→ Source records

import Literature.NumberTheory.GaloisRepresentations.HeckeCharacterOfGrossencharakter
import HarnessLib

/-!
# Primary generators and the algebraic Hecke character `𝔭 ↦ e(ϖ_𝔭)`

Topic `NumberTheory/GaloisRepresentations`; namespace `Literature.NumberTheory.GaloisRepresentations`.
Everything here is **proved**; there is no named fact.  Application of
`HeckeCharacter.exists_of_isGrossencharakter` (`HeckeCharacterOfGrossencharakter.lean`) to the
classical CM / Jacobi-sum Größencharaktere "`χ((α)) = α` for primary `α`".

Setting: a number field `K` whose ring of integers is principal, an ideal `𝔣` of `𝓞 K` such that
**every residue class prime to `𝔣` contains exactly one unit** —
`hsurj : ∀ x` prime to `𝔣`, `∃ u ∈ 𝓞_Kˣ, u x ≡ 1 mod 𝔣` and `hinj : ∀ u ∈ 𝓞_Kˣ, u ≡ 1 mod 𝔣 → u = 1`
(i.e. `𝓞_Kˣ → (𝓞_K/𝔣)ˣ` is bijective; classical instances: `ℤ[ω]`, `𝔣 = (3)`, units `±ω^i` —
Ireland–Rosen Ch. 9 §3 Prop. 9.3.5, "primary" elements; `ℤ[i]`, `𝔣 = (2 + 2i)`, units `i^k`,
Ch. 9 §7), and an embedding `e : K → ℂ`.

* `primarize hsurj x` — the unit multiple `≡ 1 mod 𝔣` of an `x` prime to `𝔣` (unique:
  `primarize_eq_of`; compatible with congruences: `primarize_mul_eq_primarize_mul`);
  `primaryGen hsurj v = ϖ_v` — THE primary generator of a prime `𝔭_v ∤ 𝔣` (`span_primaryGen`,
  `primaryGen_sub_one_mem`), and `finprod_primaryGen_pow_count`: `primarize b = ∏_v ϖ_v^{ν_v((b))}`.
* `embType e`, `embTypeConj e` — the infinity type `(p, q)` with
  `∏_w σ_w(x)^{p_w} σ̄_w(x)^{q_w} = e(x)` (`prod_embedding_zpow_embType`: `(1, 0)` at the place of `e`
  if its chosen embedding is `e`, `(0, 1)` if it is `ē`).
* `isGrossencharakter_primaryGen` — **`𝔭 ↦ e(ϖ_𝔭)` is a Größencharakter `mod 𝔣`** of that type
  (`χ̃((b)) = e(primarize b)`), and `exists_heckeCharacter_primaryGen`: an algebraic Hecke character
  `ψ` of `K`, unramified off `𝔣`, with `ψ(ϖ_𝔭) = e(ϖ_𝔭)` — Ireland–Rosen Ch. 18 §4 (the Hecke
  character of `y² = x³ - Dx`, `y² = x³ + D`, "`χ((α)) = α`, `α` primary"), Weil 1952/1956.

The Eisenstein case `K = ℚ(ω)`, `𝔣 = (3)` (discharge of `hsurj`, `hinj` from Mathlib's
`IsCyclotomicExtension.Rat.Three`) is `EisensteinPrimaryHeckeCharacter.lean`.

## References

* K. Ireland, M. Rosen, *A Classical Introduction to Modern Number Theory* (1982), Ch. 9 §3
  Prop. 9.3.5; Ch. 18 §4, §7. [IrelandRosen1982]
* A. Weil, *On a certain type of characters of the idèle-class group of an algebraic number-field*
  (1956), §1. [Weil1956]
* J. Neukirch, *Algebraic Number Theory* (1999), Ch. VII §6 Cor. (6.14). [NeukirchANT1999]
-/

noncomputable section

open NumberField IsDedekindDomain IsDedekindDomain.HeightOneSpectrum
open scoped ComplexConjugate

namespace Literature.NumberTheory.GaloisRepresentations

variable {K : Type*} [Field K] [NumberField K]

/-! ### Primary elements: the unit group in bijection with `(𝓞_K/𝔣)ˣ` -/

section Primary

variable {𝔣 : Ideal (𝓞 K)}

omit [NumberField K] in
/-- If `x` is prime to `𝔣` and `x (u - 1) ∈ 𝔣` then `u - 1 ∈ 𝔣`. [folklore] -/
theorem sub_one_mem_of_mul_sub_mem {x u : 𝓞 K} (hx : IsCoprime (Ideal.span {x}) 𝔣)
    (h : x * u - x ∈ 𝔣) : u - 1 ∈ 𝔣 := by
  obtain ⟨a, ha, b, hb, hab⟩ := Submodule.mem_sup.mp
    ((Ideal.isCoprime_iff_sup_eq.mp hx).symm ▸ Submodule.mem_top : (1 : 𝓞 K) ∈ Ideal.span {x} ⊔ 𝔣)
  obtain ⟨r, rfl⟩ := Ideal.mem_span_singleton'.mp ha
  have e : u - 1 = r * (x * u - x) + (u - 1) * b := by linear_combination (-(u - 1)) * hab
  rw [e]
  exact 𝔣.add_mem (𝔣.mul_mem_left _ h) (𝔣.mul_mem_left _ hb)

* * *

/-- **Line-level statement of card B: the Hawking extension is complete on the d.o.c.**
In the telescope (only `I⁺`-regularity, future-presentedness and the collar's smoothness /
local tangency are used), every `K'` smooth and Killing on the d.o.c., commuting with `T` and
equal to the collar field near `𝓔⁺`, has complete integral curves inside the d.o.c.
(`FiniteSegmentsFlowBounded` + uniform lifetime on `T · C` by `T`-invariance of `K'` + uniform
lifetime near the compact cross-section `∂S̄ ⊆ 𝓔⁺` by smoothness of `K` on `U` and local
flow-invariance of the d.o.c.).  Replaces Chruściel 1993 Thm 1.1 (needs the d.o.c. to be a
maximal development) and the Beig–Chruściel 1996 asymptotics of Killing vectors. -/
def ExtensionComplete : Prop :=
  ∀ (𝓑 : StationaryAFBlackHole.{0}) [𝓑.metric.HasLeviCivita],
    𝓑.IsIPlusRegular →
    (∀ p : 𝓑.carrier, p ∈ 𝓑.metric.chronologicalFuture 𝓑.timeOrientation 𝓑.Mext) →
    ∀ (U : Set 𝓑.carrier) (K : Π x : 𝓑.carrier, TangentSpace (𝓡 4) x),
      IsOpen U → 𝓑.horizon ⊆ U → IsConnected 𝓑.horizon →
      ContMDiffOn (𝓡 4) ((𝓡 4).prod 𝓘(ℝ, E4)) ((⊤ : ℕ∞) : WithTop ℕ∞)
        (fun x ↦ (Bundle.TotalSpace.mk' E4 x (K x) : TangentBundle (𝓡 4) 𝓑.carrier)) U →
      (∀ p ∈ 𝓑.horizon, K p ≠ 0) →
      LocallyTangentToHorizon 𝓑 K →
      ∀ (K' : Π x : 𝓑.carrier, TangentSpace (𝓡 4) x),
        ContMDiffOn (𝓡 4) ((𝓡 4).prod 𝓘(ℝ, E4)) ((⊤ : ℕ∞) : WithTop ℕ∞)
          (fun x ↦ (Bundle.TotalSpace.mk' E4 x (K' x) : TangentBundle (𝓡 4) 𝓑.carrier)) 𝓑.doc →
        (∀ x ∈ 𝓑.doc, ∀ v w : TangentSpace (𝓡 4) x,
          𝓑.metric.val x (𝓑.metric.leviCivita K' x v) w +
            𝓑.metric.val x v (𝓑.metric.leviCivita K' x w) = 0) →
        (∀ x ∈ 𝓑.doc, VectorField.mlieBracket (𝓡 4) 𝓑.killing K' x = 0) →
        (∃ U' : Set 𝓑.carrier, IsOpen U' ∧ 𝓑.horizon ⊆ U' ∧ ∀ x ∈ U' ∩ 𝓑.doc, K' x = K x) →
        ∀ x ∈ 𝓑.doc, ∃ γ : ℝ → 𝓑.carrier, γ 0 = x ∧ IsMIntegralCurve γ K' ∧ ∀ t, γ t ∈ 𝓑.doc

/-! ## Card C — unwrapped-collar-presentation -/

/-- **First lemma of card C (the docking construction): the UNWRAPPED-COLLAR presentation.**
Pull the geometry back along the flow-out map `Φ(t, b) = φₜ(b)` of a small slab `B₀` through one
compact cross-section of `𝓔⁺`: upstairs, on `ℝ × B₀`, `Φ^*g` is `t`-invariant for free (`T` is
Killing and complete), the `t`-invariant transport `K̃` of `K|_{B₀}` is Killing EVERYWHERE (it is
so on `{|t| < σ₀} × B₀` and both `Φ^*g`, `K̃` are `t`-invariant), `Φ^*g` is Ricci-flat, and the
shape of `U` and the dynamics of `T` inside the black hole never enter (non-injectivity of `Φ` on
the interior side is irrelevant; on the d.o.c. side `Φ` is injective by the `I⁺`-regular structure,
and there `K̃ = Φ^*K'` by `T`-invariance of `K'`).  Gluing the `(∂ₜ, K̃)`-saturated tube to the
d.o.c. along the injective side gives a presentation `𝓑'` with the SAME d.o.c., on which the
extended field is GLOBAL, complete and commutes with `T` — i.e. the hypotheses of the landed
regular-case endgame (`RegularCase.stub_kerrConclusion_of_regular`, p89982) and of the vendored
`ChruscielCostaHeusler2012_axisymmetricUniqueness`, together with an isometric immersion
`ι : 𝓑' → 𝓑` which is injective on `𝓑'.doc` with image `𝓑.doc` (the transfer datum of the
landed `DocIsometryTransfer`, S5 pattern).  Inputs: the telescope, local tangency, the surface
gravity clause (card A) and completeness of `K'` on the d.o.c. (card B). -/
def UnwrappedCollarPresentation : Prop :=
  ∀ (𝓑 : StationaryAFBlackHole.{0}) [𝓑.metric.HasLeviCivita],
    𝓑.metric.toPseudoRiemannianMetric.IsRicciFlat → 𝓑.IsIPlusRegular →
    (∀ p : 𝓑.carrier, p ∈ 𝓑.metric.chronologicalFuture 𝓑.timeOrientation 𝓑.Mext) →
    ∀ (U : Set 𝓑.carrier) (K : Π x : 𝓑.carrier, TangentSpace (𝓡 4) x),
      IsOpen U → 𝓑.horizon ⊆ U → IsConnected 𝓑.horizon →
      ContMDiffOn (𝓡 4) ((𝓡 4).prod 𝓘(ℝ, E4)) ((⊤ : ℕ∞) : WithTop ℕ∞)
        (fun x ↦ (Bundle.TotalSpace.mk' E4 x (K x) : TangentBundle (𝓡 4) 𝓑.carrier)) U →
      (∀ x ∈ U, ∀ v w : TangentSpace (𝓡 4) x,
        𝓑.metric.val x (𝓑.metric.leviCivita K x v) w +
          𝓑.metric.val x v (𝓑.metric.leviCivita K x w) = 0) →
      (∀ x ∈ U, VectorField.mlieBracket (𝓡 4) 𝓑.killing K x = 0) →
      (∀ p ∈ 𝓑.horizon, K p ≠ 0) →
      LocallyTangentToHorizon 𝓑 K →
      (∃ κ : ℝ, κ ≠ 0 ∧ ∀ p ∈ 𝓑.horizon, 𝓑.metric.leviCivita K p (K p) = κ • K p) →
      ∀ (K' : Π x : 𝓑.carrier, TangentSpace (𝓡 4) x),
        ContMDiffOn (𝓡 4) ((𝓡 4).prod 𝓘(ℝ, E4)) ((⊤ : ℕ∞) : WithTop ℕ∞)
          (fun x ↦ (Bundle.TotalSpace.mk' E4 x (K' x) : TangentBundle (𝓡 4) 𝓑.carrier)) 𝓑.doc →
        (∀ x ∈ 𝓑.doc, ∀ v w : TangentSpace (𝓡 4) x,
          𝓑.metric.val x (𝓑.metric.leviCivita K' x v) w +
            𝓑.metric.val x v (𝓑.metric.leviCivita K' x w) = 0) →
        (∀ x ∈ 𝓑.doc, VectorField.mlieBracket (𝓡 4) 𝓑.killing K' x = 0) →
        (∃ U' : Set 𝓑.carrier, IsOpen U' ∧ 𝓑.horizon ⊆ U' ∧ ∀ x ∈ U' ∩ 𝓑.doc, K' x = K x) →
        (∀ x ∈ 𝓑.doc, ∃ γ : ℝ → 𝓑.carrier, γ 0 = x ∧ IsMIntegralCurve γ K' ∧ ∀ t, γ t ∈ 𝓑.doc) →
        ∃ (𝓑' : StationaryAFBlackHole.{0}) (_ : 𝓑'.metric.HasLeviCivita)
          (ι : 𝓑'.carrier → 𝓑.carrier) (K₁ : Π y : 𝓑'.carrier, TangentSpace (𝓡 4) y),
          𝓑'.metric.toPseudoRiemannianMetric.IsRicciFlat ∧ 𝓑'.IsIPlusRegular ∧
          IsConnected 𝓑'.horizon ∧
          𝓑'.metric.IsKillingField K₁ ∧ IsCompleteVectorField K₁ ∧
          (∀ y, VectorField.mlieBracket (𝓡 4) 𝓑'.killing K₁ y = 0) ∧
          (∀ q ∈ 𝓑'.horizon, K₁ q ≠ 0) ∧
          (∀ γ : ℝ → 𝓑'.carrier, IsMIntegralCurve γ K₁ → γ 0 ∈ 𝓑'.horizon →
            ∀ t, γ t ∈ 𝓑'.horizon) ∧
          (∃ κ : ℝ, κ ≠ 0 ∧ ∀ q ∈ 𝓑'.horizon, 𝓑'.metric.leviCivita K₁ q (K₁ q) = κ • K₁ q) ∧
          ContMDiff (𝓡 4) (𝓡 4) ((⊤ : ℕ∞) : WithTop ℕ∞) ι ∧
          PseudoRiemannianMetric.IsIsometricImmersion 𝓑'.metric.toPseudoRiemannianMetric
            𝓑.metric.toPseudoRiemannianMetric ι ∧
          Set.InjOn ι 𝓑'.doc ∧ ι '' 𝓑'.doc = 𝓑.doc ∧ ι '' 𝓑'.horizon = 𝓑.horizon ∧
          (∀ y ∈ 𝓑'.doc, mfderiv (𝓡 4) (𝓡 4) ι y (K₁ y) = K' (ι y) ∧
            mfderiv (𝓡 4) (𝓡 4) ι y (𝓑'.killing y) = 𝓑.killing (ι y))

→ PROBLEM STATEMENT
From the records above, print only the lines between the one holding "(hx : IsCoprime" and the one holding "obtain ⟨r, rfl⟩", inclusive, exactly as they stand.

→ RESPONSE TO THIS EXERCISE
theorem sub_one_mem_of_mul_sub_mem {x u : 𝓞 K} (hx : IsCoprime (Ideal.span {x}) 𝔣)
    (h : x * u - x ∈ 𝔣) : u - 1 ∈ 𝔣 := by
  obtain ⟨a, ha, b, hb, hab⟩ := Submodule.mem_sup.mp
    ((Ideal.isCoprime_iff_sup_eq.mp hx).symm ▸ Submodule.mem_top : (1 : 𝓞 K) ∈ Ideal.span {x} ⊔ 𝔣)
  obtain ⟨r, rfl⟩ := Ideal.mem_span_singleton'.mp ha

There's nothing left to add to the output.